*** Data excerpts ***
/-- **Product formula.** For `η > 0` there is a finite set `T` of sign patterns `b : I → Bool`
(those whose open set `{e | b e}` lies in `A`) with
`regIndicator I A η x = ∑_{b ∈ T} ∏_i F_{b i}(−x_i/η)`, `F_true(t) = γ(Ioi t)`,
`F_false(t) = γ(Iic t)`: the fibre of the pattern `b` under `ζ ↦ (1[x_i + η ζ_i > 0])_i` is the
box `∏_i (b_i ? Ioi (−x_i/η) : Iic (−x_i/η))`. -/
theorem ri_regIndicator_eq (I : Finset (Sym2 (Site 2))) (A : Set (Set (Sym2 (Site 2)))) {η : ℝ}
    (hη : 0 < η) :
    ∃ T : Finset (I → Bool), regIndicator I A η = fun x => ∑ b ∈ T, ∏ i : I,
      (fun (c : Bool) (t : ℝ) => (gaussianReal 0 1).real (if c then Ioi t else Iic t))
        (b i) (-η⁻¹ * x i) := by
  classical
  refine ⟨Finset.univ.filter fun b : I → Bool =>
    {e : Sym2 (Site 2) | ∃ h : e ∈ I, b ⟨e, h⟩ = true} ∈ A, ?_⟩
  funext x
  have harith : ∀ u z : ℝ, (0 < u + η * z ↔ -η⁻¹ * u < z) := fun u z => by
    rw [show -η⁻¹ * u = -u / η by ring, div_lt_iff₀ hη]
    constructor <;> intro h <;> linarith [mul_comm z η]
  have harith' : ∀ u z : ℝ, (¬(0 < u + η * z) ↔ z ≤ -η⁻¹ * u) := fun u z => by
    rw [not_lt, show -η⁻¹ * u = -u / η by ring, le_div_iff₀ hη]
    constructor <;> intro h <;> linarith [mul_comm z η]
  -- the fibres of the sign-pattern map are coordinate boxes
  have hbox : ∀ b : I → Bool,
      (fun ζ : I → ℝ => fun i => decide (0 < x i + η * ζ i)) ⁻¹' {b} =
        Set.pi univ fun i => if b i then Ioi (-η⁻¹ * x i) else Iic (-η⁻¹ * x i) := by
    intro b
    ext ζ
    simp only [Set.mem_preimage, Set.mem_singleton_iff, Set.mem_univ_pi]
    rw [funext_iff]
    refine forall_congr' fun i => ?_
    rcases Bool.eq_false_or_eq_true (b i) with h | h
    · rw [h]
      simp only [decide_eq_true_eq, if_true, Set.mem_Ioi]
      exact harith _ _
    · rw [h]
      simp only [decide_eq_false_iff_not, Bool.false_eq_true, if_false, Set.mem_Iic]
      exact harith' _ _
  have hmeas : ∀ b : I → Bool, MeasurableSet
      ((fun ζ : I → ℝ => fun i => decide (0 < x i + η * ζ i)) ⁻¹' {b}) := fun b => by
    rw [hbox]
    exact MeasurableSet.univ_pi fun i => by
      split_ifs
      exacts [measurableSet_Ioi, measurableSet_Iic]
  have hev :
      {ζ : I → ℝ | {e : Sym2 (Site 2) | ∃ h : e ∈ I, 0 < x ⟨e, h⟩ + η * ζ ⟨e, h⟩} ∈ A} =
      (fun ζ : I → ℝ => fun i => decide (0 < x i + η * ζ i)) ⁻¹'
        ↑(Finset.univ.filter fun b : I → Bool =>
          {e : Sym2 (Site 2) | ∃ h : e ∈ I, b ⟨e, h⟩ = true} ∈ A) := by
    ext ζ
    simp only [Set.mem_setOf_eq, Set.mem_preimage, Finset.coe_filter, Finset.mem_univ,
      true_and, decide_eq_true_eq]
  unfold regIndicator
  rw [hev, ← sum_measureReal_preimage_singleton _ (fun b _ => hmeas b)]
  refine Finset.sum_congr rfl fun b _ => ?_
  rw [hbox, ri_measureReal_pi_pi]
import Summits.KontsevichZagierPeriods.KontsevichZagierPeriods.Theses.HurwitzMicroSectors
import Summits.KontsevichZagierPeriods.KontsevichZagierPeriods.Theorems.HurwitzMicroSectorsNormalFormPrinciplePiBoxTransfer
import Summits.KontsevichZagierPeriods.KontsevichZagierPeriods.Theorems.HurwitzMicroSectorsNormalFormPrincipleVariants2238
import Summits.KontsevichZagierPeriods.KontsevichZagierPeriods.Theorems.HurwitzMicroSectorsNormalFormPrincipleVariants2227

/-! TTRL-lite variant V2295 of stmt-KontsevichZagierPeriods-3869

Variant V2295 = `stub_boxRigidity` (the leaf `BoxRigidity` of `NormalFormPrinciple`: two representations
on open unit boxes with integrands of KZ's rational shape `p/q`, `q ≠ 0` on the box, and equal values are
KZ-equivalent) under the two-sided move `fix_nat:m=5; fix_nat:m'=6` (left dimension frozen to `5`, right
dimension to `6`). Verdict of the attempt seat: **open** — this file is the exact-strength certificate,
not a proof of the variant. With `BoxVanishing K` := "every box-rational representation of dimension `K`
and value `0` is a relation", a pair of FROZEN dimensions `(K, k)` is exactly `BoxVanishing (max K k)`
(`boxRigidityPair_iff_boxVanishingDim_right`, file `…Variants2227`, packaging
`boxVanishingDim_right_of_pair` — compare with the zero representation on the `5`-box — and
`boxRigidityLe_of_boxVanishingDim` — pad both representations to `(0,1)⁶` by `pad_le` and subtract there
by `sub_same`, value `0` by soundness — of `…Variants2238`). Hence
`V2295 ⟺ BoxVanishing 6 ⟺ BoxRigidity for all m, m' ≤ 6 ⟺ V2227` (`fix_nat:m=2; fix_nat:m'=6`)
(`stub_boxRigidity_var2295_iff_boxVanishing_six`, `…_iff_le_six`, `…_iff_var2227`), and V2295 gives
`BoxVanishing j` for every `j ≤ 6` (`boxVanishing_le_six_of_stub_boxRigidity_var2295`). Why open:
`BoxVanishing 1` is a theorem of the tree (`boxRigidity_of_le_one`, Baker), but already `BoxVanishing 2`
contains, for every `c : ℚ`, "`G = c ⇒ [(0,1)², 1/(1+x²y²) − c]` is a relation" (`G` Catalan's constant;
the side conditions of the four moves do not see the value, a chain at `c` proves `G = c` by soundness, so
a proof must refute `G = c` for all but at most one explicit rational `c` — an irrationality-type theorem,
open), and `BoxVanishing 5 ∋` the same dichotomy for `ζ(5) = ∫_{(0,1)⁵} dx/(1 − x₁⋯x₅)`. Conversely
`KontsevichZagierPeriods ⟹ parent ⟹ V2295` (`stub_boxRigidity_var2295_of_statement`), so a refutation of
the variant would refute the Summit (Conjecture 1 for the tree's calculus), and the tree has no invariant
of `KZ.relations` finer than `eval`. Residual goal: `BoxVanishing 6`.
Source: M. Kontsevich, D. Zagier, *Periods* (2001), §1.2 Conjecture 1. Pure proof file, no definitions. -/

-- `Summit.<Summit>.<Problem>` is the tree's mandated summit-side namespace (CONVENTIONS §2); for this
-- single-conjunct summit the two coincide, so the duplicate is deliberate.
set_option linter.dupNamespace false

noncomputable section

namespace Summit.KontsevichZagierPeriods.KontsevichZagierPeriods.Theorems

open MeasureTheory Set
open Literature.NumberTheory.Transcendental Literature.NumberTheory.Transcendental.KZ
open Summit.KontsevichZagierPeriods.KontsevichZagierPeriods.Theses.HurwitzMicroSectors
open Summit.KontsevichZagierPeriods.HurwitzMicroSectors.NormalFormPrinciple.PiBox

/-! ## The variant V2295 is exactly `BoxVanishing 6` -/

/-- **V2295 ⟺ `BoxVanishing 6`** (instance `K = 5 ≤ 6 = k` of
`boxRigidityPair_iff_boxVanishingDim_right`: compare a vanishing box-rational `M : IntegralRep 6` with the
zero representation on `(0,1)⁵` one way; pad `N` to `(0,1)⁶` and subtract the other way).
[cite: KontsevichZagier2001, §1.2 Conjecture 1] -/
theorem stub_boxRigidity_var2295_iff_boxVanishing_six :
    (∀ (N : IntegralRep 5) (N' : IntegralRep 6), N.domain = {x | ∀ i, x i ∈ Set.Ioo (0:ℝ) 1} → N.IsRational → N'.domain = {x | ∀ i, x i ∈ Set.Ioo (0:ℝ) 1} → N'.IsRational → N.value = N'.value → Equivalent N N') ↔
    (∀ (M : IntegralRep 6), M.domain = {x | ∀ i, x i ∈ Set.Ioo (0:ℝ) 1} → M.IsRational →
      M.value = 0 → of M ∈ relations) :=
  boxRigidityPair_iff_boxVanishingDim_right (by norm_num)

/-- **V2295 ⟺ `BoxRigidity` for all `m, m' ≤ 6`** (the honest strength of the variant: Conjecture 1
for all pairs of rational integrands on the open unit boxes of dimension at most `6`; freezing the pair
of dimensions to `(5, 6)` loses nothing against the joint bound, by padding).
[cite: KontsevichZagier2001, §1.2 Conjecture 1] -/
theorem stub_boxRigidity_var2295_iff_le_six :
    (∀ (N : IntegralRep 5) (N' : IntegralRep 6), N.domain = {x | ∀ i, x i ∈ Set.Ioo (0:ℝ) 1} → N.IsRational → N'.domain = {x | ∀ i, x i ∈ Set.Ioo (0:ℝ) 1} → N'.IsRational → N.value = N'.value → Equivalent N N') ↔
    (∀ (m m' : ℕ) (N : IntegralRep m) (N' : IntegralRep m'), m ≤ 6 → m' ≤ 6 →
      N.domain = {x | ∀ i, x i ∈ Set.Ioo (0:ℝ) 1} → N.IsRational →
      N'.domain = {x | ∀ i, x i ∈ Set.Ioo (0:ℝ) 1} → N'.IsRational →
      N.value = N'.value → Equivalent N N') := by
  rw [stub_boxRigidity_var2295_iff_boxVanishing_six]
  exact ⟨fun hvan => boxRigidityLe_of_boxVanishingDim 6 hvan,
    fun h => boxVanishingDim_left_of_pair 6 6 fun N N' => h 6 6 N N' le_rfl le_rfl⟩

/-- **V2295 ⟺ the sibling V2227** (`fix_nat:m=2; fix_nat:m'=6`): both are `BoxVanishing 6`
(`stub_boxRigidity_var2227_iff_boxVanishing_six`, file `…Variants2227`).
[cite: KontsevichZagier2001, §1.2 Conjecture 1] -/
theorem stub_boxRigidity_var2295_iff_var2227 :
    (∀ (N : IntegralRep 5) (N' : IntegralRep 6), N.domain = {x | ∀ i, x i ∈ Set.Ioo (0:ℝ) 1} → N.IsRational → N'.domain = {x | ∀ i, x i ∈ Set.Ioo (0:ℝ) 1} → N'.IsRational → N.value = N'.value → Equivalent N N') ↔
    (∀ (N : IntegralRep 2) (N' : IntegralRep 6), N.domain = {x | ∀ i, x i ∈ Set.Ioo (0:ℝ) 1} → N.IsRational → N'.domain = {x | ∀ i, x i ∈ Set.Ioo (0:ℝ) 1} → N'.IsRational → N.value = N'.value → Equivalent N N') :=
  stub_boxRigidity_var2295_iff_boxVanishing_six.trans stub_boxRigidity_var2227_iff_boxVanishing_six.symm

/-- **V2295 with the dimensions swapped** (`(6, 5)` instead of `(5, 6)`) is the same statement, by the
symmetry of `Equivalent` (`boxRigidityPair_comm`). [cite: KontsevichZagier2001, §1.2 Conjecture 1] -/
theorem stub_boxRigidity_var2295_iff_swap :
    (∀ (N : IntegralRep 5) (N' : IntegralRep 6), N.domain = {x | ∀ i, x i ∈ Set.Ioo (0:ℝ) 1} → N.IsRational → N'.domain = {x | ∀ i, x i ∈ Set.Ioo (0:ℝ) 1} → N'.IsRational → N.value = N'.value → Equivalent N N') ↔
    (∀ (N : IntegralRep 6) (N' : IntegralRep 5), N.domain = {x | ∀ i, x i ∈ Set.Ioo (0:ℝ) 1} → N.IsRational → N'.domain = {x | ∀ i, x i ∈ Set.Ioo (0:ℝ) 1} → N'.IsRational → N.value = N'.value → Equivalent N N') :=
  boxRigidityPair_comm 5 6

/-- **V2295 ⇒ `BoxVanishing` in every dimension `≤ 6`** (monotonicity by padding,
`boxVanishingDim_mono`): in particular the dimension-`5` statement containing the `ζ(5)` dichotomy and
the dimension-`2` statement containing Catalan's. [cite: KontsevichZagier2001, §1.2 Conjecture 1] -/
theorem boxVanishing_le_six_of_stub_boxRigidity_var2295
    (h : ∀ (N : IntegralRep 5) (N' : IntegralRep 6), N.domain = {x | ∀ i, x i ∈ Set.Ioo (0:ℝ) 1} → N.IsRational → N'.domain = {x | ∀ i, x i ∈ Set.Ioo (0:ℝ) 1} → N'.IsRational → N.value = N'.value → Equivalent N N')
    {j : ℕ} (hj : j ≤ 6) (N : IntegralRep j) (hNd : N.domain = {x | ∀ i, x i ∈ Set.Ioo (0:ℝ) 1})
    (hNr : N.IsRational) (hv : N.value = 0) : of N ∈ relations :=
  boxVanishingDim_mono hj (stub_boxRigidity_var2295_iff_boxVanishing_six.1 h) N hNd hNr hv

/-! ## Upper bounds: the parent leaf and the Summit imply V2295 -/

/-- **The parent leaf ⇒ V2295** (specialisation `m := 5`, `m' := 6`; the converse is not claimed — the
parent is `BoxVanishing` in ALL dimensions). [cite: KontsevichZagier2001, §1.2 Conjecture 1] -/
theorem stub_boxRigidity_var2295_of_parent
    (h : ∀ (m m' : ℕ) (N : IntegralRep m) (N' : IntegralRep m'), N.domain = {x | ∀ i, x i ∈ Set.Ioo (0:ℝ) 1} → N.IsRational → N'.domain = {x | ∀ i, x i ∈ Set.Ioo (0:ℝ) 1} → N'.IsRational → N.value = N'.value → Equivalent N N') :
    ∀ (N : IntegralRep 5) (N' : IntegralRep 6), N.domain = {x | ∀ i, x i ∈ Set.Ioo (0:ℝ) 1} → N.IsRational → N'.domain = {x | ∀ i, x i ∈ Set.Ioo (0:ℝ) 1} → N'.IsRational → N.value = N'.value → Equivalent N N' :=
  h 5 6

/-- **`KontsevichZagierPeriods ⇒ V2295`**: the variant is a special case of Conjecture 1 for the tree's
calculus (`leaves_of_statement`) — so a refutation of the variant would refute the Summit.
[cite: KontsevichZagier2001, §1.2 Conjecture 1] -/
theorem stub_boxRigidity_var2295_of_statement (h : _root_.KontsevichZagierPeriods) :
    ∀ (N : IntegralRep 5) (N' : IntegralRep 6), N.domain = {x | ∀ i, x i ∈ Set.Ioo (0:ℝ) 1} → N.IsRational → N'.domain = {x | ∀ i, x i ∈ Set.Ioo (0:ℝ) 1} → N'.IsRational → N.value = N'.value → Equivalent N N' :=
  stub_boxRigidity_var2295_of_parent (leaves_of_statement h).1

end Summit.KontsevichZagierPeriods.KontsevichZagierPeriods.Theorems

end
***
Your objective: From the line that has "exact harith' _ _" through the line that has "rw [hbox, ri_measureReal_pi_pi]", copy every line exactly as it appears above, and leave out all others.

Result:
      exact harith' _ _
  have hmeas : ∀ b : I → Bool, MeasurableSet
      ((fun ζ : I → ℝ => fun i => decide (0 < x i + η * ζ i)) ⁻¹' {b}) := fun b => by
    rw [hbox]
    exact MeasurableSet.univ_pi fun i => by
      split_ifs
      exacts [measurableSet_Ioi, measurableSet_Iic]
  have hev :
      {ζ : I → ℝ | {e : Sym2 (Site 2) | ∃ h : e ∈ I, 0 < x ⟨e, h⟩ + η * ζ ⟨e, h⟩} ∈ A} =
      (fun ζ : I → ℝ => fun i => decide (0 < x i + η * ζ i)) ⁻¹'
        ↑(Finset.univ.filter fun b : I → Bool =>
          {e : Sym2 (Site 2) | ∃ h : e ∈ I, b ⟨e, h⟩ = true} ∈ A) := by
    ext ζ
    simp only [Set.mem_setOf_eq, Set.mem_preimage, Finset.coe_filter, Finset.mem_univ,
      true_and, decide_eq_true_eq]
  unfold regIndicator
  rw [hev, ← sum_measureReal_preimage_singleton _ (fun b _ => hmeas b)]
  refine Finset.sum_congr rfl fun b _ => ?_
  rw [hbox, ri_measureReal_pi_pi]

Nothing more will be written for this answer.